[Start of Attachment]

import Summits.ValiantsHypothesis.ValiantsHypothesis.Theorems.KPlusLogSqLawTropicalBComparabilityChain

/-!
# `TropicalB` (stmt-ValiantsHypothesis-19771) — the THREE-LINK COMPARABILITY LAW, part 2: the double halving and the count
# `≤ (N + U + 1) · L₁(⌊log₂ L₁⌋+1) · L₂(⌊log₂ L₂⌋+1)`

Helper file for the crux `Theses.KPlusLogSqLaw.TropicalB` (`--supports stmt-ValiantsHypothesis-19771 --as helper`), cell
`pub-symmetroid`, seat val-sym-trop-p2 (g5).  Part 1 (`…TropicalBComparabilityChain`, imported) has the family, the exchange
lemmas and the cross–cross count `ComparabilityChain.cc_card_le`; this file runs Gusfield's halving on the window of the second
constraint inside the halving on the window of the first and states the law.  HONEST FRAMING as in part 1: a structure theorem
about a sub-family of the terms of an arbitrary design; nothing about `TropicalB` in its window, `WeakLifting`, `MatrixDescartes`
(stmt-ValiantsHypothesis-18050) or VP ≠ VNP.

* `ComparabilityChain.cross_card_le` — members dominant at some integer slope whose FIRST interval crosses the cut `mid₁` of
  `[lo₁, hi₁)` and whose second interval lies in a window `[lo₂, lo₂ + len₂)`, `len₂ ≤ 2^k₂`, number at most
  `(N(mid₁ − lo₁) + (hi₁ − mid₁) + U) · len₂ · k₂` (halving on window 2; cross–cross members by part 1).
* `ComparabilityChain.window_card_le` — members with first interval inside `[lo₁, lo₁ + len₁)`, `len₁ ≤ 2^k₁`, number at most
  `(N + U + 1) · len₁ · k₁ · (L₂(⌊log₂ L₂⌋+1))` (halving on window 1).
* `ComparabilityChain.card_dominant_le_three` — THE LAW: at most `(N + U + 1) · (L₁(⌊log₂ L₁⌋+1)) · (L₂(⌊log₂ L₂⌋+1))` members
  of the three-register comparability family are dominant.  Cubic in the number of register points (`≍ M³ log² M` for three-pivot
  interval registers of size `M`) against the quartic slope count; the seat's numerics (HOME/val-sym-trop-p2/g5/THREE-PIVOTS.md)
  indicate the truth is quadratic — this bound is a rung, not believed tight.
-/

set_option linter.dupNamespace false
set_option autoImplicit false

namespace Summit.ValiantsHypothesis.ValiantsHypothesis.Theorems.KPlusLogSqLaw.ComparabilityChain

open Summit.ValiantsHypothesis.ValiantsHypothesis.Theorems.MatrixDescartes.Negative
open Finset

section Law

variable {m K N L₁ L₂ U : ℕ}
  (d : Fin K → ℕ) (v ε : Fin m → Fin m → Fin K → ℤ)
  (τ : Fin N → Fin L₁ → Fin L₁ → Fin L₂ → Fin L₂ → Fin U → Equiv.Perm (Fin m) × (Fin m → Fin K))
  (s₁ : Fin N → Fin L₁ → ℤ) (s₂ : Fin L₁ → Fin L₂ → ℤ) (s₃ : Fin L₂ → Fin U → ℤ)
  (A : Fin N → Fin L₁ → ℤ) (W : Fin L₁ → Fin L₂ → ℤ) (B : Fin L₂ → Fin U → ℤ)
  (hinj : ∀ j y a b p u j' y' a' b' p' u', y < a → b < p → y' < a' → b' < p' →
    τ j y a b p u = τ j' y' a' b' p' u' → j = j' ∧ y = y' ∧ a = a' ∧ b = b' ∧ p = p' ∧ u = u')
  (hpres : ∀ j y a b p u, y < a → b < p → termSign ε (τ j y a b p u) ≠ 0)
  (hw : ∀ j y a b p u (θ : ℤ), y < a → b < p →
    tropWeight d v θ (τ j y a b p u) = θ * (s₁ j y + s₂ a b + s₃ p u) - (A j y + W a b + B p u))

[End of Attachment]
[Start of Attachment]

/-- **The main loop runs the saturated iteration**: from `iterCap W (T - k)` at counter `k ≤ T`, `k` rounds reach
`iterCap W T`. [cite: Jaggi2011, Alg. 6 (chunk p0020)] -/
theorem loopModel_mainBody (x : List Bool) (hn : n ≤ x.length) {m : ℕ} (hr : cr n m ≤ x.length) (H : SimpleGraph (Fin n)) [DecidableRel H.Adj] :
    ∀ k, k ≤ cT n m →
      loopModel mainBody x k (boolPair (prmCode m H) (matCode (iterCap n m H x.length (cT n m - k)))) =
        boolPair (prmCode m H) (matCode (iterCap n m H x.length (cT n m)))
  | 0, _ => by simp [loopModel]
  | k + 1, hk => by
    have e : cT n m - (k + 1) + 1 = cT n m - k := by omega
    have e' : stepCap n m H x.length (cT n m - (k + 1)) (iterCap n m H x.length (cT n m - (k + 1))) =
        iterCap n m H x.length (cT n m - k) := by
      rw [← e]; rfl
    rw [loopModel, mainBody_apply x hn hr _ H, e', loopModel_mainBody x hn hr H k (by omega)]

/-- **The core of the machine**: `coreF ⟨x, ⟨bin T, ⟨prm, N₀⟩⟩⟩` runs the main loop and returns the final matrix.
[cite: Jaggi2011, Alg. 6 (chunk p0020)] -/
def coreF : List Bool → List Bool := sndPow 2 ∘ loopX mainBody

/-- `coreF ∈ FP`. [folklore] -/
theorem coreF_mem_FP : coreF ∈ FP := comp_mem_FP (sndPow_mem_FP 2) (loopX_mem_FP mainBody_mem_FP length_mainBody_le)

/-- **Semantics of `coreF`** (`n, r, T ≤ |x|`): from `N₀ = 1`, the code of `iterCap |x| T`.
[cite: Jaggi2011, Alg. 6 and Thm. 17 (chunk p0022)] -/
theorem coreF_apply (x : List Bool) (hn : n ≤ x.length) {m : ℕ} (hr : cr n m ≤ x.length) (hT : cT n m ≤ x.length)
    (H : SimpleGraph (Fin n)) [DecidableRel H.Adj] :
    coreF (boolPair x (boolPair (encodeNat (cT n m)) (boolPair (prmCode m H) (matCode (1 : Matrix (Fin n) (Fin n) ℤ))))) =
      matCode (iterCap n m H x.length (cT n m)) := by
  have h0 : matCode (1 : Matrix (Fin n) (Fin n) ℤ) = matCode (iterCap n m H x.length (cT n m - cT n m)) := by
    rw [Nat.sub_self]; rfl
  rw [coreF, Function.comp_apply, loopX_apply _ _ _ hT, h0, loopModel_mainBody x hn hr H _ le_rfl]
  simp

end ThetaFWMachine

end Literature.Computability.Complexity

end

[End of Attachment]

**INSTRUCTIONS TO FOLLOW:**
Filter the listing down to the lines holding the word "DecidableRel", and return those.

**FINAL ANSWER:**
theorem loopModel_mainBody (x : List Bool) (hn : n ≤ x.length) {m : ℕ} (hr : cr n m ≤ x.length) (H : SimpleGraph (Fin n)) [DecidableRel H.Adj] :
    (H : SimpleGraph (Fin n)) [DecidableRel H.Adj] :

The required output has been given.